Last modified: 2013-09-04 10:36:18 UTC
On my OpenSuse sytem, the upgrade failes afer a while: ... ...iwlinks table already exists. ...iwl_prefix_title_from key already set on iwlinks table. ...have ul_value field in updatelog table. ...have iw_api field in interwiki table. ...iwl_prefix key doesn't exist. ...iwl_prefix_from_title key doesn't exist. Adding cl_collation field to table categorylinks...PHP Warning: mysql_query(): MySQL server has gone away in /usr/share/mediawiki/includes/db/DatabaseMysql.php on line 23 PHP Warning: mysql_query(): Error reading result set's header in /usr/share/mediawiki/includes/db/DatabaseMysql.php on line 23 DB connection error: Connection refused (localhost) MySQL: 5.1.51 PHP: 5.3.5
Created attachment 8665 [details] This patch fixes the update for mentioned MySQL 5.1.53 Server
Marking as tarball blocker pending further investigation.

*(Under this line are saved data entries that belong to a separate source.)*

import Literature.AlgebraicGeometry.Frobenioids.Cor411iOfFSMType
import Literature.AlgebraicGeometry.Frobenioids.Thm42AsTypedAllFrobenioids
import Literature.AlgebraicGeometry.Frobenioids.EquivalenceThm34OfThm34ii
import HarnessLib

/-!
# Frobenioids I, Corollary 4.11 (i) AS TYPED in print's generality — NO hypothesis on the base categories
# beyond print's standard type (Def. 3.1 (i)(d))

Mochizuki, *The geometry of Frobenioids I: the general theory*, Kyushu J. Math. **62** (2008)
293–400, kurims text: Cor. 4.11 (i) p. 91, proof p. 92 l. 33 – p. 93 l. 28 [cite: MochizukiFrdI2008, Cor. 4.11 (i) p.91];
Theorem 3.4 (ii)(iii) p. 62; Theorem 4.2 (i) p. 77.

PROOF-ONLY file (seat abc-iut-L1-t14, lineage row `FrdI:Cor4.11(i)`): the twin of this seat's
`Cor411iOfFSMType.lean` (`PreFrobenioid.cor411i_ofFunctor_of_isOfFSMType`, bases of FSM-type) with the cell's
base hypothesis REPLACED by the now-landed as-printed inputs — Thm. 3.4 (ii) for every pair of Frobenioids
(`FrdI.thm34ii_ofFunctor`, seats abc-iut-L1-t11/t13, 2008 FSMFF wording), Thm. 3.4 (iii) from it
(`FrdI.thm34iii_ofFunctor_of_thm34ii`), Thm. 4.2 (i) for every pair of Frobenioids
(`FrdI.T42.thm42i_ofFunctor`, seat abc-iut-w4-d105 lineage):

* `FrdI.isDivIdentity_map` — `Ψ` preserves the Div-identity endomorphisms of EVERY object (standard type,
  `Φ_i` perf-factorial): group-like case trivial; otherwise Thm. 4.2 (i) for `Ψ^istr` transported along the
  isotropification square (as in `FrdI.isDivIdentity_map_of_isOfFSMType`);
* `PreFrobenioid.cor411i_ofFunctor` — the typed `(ofFunctor Φ₁ F₁).Cor411i (ofFunctor Φ₂ F₂) Ψ Ψistr` for THE
  restriction `Ψistr` of `Ψ`, for EVERY pair of Frobenioids `C_i → F_{Φ_i}` with perf-factorial `Φ_i` and every
  equivalence `Ψ`, under `Cor411Setting` only (seat abc-iut-L1-d6's `cor411i_restrict` with its three transports
  discharged).
Together with seat abc-iut-L1-d6's `Cor411AsPrinted.lean` ((ii)(iii)(iv)) this closes Cor. 4.11 (i)–(iv) AS TYPED
with no hypothesis on the bases. No new definitions; nothing of the paper is restated; nothing here is specific to
the abc programme and no side is taken on [IUTchIII] Cor. 3.12.
-/

namespace Literature.AlgebraicGeometry.Frobenioids

open CategoryTheory Opposite

universe w v v' u u'

namespace FrdI

open PreFrobenioid

variable {D₁ : Type u} [Category.{v} D₁] {Φ₁ : D₁ᵒᵖ ⥤ CommMonCat.{w}} {C₁ : Type u'} [Category.{v'} C₁]
  {D₂ : Type u} [Category.{v} D₂] {Φ₂ : D₂ᵒᵖ ⥤ CommMonCat.{w}} {C₂ : Type u'} [Category.{v'} C₂]
  {F₁ : C₁ ⥤ ElemFrobenioid Φ₁} {F₂ : C₂ ⥤ ElemFrobenioid Φ₂}

set_option backward.isDefEq.respectTransparency false in
/-- **`Ψ` preserves Div-identity endomorphisms — of EVERY object — for every pair of Frobenioids of standard
type with perf-factorial `Φ_i`** (Thm. 4.2 (i), clause 2, beyond isotropic type; no hypothesis on the bases):
`Ψ`, `Ψ⁻¹` preserve group-like objects (Thm. 3.4 (ii), `FrdI.thm34ii_ofFunctor`), so either both `C_i` are of
group-like type — then every `Φ₂(Base B)` is trivial — or both have non-group-like objects, in which case Thm. 4.2
(i) holds for the restriction `Ψ^istr` to the isotropic parts (`FrdI.T42.thm42i_ofFunctor`; `C_i^istr` of
standard and isotropic, non-group-like type) and transports along `istr₁ ⋙ Ψ^istr ≅ Ψ ⋙ istr₂`, the
isotropification preserving and reflecting Div-identity endomorphisms. [cite: MochizukiFrdI2008, Thm. 4.2 (i) p.77] -/
theorem isDivIdentity_map (hF₁ : IsFrobenioid F₁) (hF₂ : IsFrobenioid F₂)
    (hpf₁ : Objectwise (fun M _ => IsPerfFactorial M) Φ₁) (hpf₂ : Objectwise (fun M _ => IsPerfFactorial M) Φ₂)
    (hs₁ : (PreFrobenioidData.ofFunctor Φ₁ F₁).IsOfStandardType)
    (hs₂ : (PreFrobenioidData.ofFunctor Φ₂ F₂).IsOfStandardType) (Ψ : C₁ ≌ C₂)
    {A : C₁} (α : A ⟶ A) (hα : IsDivIdentity F₁ α) : IsDivIdentity F₂ (Ψ.functor.map α) := by
  have hq₁ := hs₁.quasiIsotropic
  have hq₂ := hs₂.quasiIsotropic
  -- Thm. 3.4 (ii): group-like objects are preserved by `Ψ` and by `Ψ⁻¹`
  obtain ⟨-, -, hG⟩ := FrdI.thm34ii_ofFunctor hF₁ hF₂ Ψ hq₁ hq₂ hs₁.fsmff hs₂.fsmff
  obtain ⟨-, -, hG'⟩ := FrdI.thm34ii_ofFunctor hF₂ hF₁ Ψ.symm hq₂ hq₁ hs₂.fsmff hs₁.fsmff
  rcases FrdI.OfPreSteps.groupLike_dichotomy Ψ hG hG' with ⟨-, hG₂⟩ | ⟨⟨N₁, hN₁⟩, ⟨N₂, hN₂⟩⟩
  · -- group-like type: `Φ₂(Base (Ψ A))` is trivial
    refine MonoidHom.ext fun x => ?_
    exact (hG₂.obj (Ψ.functor.obj A) _).trans (hG₂.obj (Ψ.functor.obj A) x).symm
  · -- not of group-like type: Thm. 4.2 (i) for `Ψ^istr`, transported along the isotropification square
    have hG₁ : ¬ (PreFrobenioidData.ofFunctor Φ₁ F₁).IsOfGroupLikeType := fun h => hN₁ (h.obj N₁)
    have hG₂ : ¬ (PreFrobenioidData.ofFunctor Φ₂ F₂).IsOfGroupLikeType := fun h => hN₂ (h.obj N₂)
    haveI : (isotropicObjects F₂).IsClosedUnderIsomorphisms :=
      ⟨fun e h => IsIsotropic.of_iso hF₂.isPreFrobenioid e.symm h⟩
    let Ψif := Ψ.congrFullSubcategory (FrdI.isotropicObjects_inverseImage hF₁ hq₁ hq₂ Ψ)
    have hI₁ := isFrobenioid_istr hF₁
    have hI₂ := isFrobenioid_istr hF₂
    have hSI₁ := isOfStandardType_istr hF₁ hs₁
    have hSI₂ := isOfStandardType_istr hF₂ hs₂
    have hGI₁ : ¬ (PreFrobenioidData.ofFunctor Φ₁ (istrFunctor F₁)).IsOfGroupLikeType := fun h =>
      hG₁ (isOfGroupLikeType_of_istr' hF₁ h)
    have hGI₂ : ¬ (PreFrobenioidData.ofFunctor Φ₂ (istrFunctor F₂)).IsOfGroupLikeType := fun h =>
      hG₂ (isOfGroupLikeType_of_istr' hF₂ h)
    have hiI₁ : (PreFrobenioidData.ofFunctor Φ₁ (istrFunctor F₁)).IsOfIsotropicType :=
      (PreFrobenioidData.ofFunctor_isOfIsotropicType _).mpr isOfIsotropicType_istr
    have hiI₂ : (PreFrobenioidData.ofFunctor Φ₂ (istrFunctor F₂)).IsOfIsotropicType :=
      (PreFrobenioidData.ofFunctor_isOfIsotropicType _).mpr isOfIsotropicType_istr
    have hT : PreFrobenioidData.Thm42Setting (PreFrobenioidData.ofFunctor Φ₁ (istrFunctor F₁))
        (PreFrobenioidData.ofFunctor Φ₂ (istrFunctor F₂)) := ⟨⟨hSI₁, hSI₂⟩, ⟨hiI₁, hiI₂⟩, ⟨hGI₁, hGI₂⟩⟩
    have hdiI : ∀ (X : Istr F₁) (φ : X ⟶ X), (PreFrobenioidData.ofFunctor Φ₁ (istrFunctor F₁)).IsDivIdentity φ →
        (PreFrobenioidData.ofFunctor Φ₂ (istrFunctor F₂)).IsDivIdentity (Ψif.functor.map φ) :=
      (FrdI.T42.thm42i_ofFunctor Ψif hI₁ hI₂ hpf₁ hpf₂ hT).2.1
    obtain ⟨e⟩ := nonempty_isotropification_comp_iso hF₁ hF₂ hq₁ hq₂ Ψ
    exact FrdI.T42.isDivIdentity_map_of_square (F₁' := istrFunctor F₁) (F₂' := istrFunctor F₂) e
      (fun X β hβ => isDivIdentity_hullMor hF₁ β hβ) (fun X β hβ => isDivIdentity_of_hullMor hF₂ β hβ)
      (fun X β hβ => (PreFrobenioidData.ofFunctor_isDivIdentity (istrFunctor F₂) _).mp
        (hdiI X β ((PreFrobenioidData.ofFunctor_isDivIdentity (istrFunctor F₁) β).mpr hβ)))
      α hα

end FrdI

namespace PreFrobenioid

variable {D₁ : Type u} [Category.{v} D₁] {Φ₁ : D₁ᵒᵖ ⥤ CommMonCat.{w}} {C₁ : Type u'} [Category.{v'} C₁]
  {D₂ : Type u} [Category.{v} D₂] {Φ₂ : D₂ᵒᵖ ⥤ CommMonCat.{w}} {C₂ : Type u'} [Category.{v'} C₂]
  {F₁ : C₁ ⥤ ElemFrobenioid Φ₁} {F₂ : C₂ ⥤ ElemFrobenioid Φ₂}

set_option backward.isDefEq.respectTransparency false in
/-- **[FrdI] Cor. 4.11 (i) AS TYPED for EVERY pair of Frobenioids with perf-factorial `Φ_i` and every
equivalence `Ψ`** (no hypothesis on the bases beyond print's standard type): under `Cor411Setting` (`D_i`
Div-slim, `C_i` of standard type, hypothesis (b)) there are THE restriction `Ψ^istr : C₁^istr ⥲ C₂^istr` of `Ψ`
and a `1`-unique `Ψ^un-tr : C₁^un-tr ⥲ C₂^un-tr` `1`-commuting with the projections, both composites rigid — the
typed `Cor411i` for `Ψ^istr`. Inputs BY NAME: seat abc-iut-L1-d6's `cor411i_restrict`; isotropic objects
`FrdI.isIsotropic_map` (Thm. 3.4 (i)); pull-back morphisms `FrdI.thm34iii_ofFunctor_of_thm34ii` ∘
`FrdI.thm34ii_ofFunctor` (Thm. 3.4 (ii)(iii) as printed); Div-identity endomorphisms `FrdI.isDivIdentity_map`
(Thm. 4.2 (i)). [cite: MochizukiFrdI2008, Cor. 4.11 (i) p.91] -/
theorem cor411i_ofFunctor (hF₁ : IsFrobenioid F₁) (hF₂ : IsFrobenioid F₂)
    (hpf₁ : Objectwise (fun M _ => IsPerfFactorial M) Φ₁) (hpf₂ : Objectwise (fun M _ => IsPerfFactorial M) Φ₂)
    (Ψ : C₁ ≌ C₂) (hs : (PreFrobenioidData.ofFunctor Φ₁ F₁).Cor411Setting (PreFrobenioidData.ofFunctor Φ₂ F₂) Ψ) :
    ∃ Ψistr : (PreFrobenioidData.ofFunctor Φ₁ F₁).Istr ≌ (PreFrobenioidData.ofFunctor Φ₂ F₂).Istr,
      Ψistr.functor ⋙ (PreFrobenioidData.ofFunctor Φ₂ F₂).istrι =
          (PreFrobenioidData.ofFunctor Φ₁ F₁).istrι ⋙ Ψ.functor ∧
        (PreFrobenioidData.ofFunctor Φ₁ F₁).Cor411i (PreFrobenioidData.ofFunctor Φ₂ F₂) Ψ Ψistr.functor := by
  have hs₁ := hs.standard.1
  have hs₂ := hs.standard.2
  have hq₁ := hs₁.quasiIsotropic
  have hq₂ := hs₂.quasiIsotropic
  have hB := hs.hypB
  have hB' : (PreFrobenioidData.ofFunctor Φ₂ F₂).HypB (PreFrobenioidData.ofFunctor Φ₁ F₁) Ψ.symm :=
    fun g₂ g₁ => ⟨(hB g₁ g₂).2, (hB g₁ g₂).1⟩
  -- Thm. 3.4 (i): isotropic objects are preserved by `Ψ` and by `Ψ⁻¹`
  have hiso : ∀ A : C₁, (PreFrobenioidData.ofFunctor Φ₂ F₂).IsIsotropic (Ψ.functor.obj A) ↔
      (PreFrobenioidData.ofFunctor Φ₁ F₁).IsIsotropic A := fun A =>
    ⟨fun h => (PreFrobenioidData.ofFunctor_isIsotropic F₁ A).mpr
        (IsIsotropic.of_iso hF₁.isPreFrobenioid (Ψ.unitIso.app A)
          (FrdI.isIsotropic_map hq₂ hq₁ Ψ.symm ((PreFrobenioidData.ofFunctor_isIsotropic F₂ _).mp h))),
      fun h => (PreFrobenioidData.ofFunctor_isIsotropic F₂ _).mpr
        (FrdI.isIsotropic_map hq₁ hq₂ Ψ ((PreFrobenioidData.ofFunctor_isIsotropic F₁ A).mp h))⟩
  -- Thm. 3.4 (ii) as printed, for `Ψ` and `Ψ⁻¹`; Thm. 3.4 (iii) from it: pull-back morphisms are preserved
  have h2 := FrdI.thm34ii_ofFunctor hF₁ hF₂ Ψ
  have h2' := FrdI.thm34ii_ofFunctor hF₂ hF₁ Ψ.symm
  have h3 := FrdI.thm34iii_ofFunctor_of_thm34ii hF₁ hF₂ Ψ h2 h2' hs₁ hs₂ hB
  have h3' := FrdI.thm34iii_ofFunctor_of_thm34ii hF₂ hF₁ Ψ.symm h2' (FrdI.thm34ii_ofFunctor hF₁ hF₂ _) hs₂ hs₁ hB'
  -- Thm. 4.2 (i): Div-identity endomorphisms are preserved by `Ψ` and by `Ψ⁻¹`
  have hdi : ∀ (A : C₁) (φ : A ⟶ A), (PreFrobenioidData.ofFunctor Φ₁ F₁).IsDivIdentity φ →
      (PreFrobenioidData.ofFunctor Φ₂ F₂).IsDivIdentity (Ψ.functor.map φ) := fun A φ hφ =>
    (PreFrobenioidData.ofFunctor_isDivIdentity F₂ _).mpr
      (FrdI.isDivIdentity_map hF₁ hF₂ hpf₁ hpf₂ hs₁ hs₂ Ψ φ ((PreFrobenioidData.ofFunctor_isDivIdentity F₁ φ).mp hφ))
  have hdi' : ∀ (B : C₂) (φ : B ⟶ B), (PreFrobenioidData.ofFunctor Φ₂ F₂).IsDivIdentity φ →
      (PreFrobenioidData.ofFunctor Φ₁ F₁).IsDivIdentity (Ψ.inverse.map φ) := fun B φ hφ =>
    (PreFrobenioidData.ofFunctor_isDivIdentity F₁ _).mpr
      (FrdI.isDivIdentity_map hF₂ hF₁ hpf₂ hpf₁ hs₂ hs₁ Ψ.symm φ
        ((PreFrobenioidData.ofFunctor_isDivIdentity F₂ φ).mp hφ))
  exact cor411i_restrict F₁ F₂ Ψ hF₁ hF₂ hiso hs.divSlim.1 hs.divSlim.2 h3.1.2.2.2.2.1 h3'.1.2.2.2.2.1 hdi hdi'

end PreFrobenioid

end Literature.AlgebraicGeometry.Frobenioids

'server has gone away' usually means one of: * some bit of data transferred was too large for mysql's max packet size setting, thus the connection was cut off * the connection was idle for too long while waiting for a query to complete, thus the connection was cut off The stuff for cl_collation seems to be mostly ALTER TABLE-y so shouldn't transfer data, so timeout is the most likely. I remember us having that sort of problem with long-running dump scripts and such in the past... there's a database::setTimeout() method, which backup.inc's BackupDumper class triggers on its dedicated DB connection: function backupDb() { $this->lb = wfGetLBFactory()->newMainLB(); $db = $this->lb->getConnection( DB_SLAVE, 'backup' ); // Discourage the server from disconnecting us if it takes a long time // to read out the big ol' batch query. $db->setTimeout( 3600 * 24 ); return $db; } Might make sense to bump the timeouts during updates too?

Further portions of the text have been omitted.